Workload capacity spaces: a unified methodology for response time measures of efficiency as workload is varied.

机构信息

Indiana University, Bloomington, IN, USA.

出版信息

Psychon Bull Rev. 2011 Aug;18(4):659-81. doi: 10.3758/s13423-011-0106-9.

Abstract

Increasing the number of available sources of information may impair or facilitate performance, depending on the capacity of the processing system. Tests performed on response time distributions are proving to be useful tools in determining the workload capacity (as well as other properties) of cognitive systems. In this article, we develop a framework and relevant mathematical formulae that represent different capacity assays (Miller's race model bound, Grice's bound, and Townsend's capacity coefficient) in the same space.
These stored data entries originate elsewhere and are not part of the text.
import Summits.RiemannHypothesis.RiemannHypothesis.Theorems.SoloBlindTrigPolyDivision

/-!
# SoloBlind artefact 31 — THEOREM K reduces to its circle-rooted case by peeling minima
(`paper/window-height.md` §12.10.3 (i)(a′); claims C73, C119)

Context (soloist `solo-RiemannHypothesis-blind`, session s55).  THEOREM K of the report is the sharp total-variation
bound `∫₀^{2π}|T′| ≤ (2n/π)∫₀^{2π}T` for every nonnegative real trigonometric polynomial `T` of degree `≤ n` (equality at
`1 + cos nθ`; LEMMA Ψ*, its last step, is kernel theorem `soloBlind_psiStar_nonneg` of artefact 30).  Step (a) of the
report's proof reduces THEOREM K to CIRCLE-ROOTED polynomials `T(x) = c·∏_{i<k}(1 − cos(x − θ_i))` (all roots of the
Fejér–Riesz factor on the unit circle) and was argued in prose through Fejér–Riesz factorisation, convexity of
`T ↦ ∫|T′|` on the cone of nonnegative trigonometric polynomials and a Bauer-maximum-principle / extreme-ray description
of that cone.  THIS FILE replaces step (a) by an elementary PEELING ARGUMENT, kernel-checked, that uses neither
Fejér–Riesz nor Choquet–Bauer theory:

 (1) DIVISION (`soloBlind_trigPoly_divide`): every real trigonometric polynomial `f` of degree `≤ d+1` is
     `f(x) = (1 − cos x)·g(x) + α + β·sin x` with `g` of degree `≤ d`; the quotients `F_m = (1 − cos mx)/(1 − cos x)` and
     `G_m = (sin mx − m·sin x)/(1 − cos x)` are trigonometric polynomials of degree `m − 1` generated by the three-term
     recurrences `F_{m+2} = 2cos x·F_{m+1} − F_m + 2`, `G_{m+2} = 2cos x·G_{m+1} − G_m − 2(m+1)·sin x`
     (`soloBlind_divQuotients`, support file).
 (2) FACTOR AT A ZERO (`soloBlind_trigPoly_factor_zero`): if moreover `f ≥ 0` and `f(x₀) = 0`, then
     `f(x) = (1 − cos(x − x₀))·g(x)` with `g ≥ 0` of degree `≤ d`: after translating `x₀` to `0`, `α = f(x₀) = 0`,
     `β = f′(x₀) = 0` (first-order condition at a minimum, `IsLocalMin.hasDerivAt_eq_zero`), and `g ≥ 0` off the
     countable zero set of `1 − cos`, hence everywhere by continuity (`Set.Countable.dense_compl`).
 (3) PEELING (`soloBlind_tv_peel`): for `U ≥ 0` of degree `≤ j+1` subtract its minimum value `m = U(x₀) ≥ 0` (attained, by
     periodicity and compactness) and factor `U − m`: then `P_θ·U = P_{(x₀,θ)}·W + m·P_θ` with `W ≥ 0` of degree `≤ j`
     and one more factor in the root product `P_θ(x) = ∏_i (1 − cos(x − θ_i))`; subadditivity
     `∫|(F+G)′| ≤ ∫|F′| + ∫|G′|` (`soloBlind_tv_add_le`), `∫|(m·P)′| = m·∫|P′|` and induction on `j` reduce everything to
     pure root products with `k ≤ n` factors, where the hypothesis applies (`2k/π ≤ 2n/π`, `∫P_θ ≥ 0`).

Main theorem `soloBlind_theoremK_of_circleRooted`: if `∫₀^{2π}|P_θ′| ≤ (2k/π)∫₀^{2π}P_θ` for every root product with
`k ≤ n` factors, then `∫₀^{2π}|T′| ≤ (2n/π)∫₀^{2π}T` for every `T ≥ 0` given by coefficients of degree `≤ n`.  Hence
THEOREM K in degrees `≤ n` is equivalent to its circle-rooted instances in degrees `≤ n` (the converse is the special
case `T = P_θ`), and the only analytic input still outside the kernel is the circle-rooted inequality
`Σ_{local maxima} P_θ(x_k) ≤ 2k·mean(P_θ)` (report §12.10.3 (i)(c)–(g)).
Step (1) and the closure algebra of the property "`f` is pointwise a trigonometric polynomial of degree `≤ d`" (an
explicit `∃ ac bc, ∀ y, f y = Σ …`, spelled out in every statement; no definition) live in the support file
`SoloBlindTrigPolyDivision.lean` (artefact 31a); this file holds the analytic half: periodicity, continuity,
derivatives and attained minima of trigonometric polynomials, the factor lemma (2), the total-variation lemmas and the
peeling induction (3).  Mathlib + artefact 31a only; no sorries; no new definitions.
-/

open Finset Real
The new space allows a direct comparison between the distinct bounds and the capacity coefficient values and helps explicate the relationships among the different measures. An analogous common space is proposed for the AND paradigm, relating the capacity index to the Colonius-Vorberg bounds. We illustrate the effectiveness of the unified spaces by presenting data from two simulated models (standard parallel, coactive) and a prototypical visual detection experiment. A conversion table for the unified spaces is provided.

摘要

增加信息的来源数量可能会对表现产生不利或有利的影响,这取决于处理系统的容量。对响应时间分布进行的测试被证明是确定认知系统工作负载容量(以及其他属性)的有用工具。在本文中,我们开发了一个框架和相关的数学公式,在同一个空间中表示不同的容量测定(米勒的种族模型限制、格赖斯的限制和汤森的容量系数)。新的空间允许对不同的限制和容量系数值进行直接比较,并有助于阐明不同度量之间的关系。还为 AND 范式提出了一个类似的通用空间,将容量指数与科洛尼乌斯-沃尔伯格限制联系起来。我们通过呈现来自两个模拟模型(标准并行、协同激活)和一个典型的视觉检测实验的数据来说明统一空间的有效性。还提供了一个统一空间的转换表。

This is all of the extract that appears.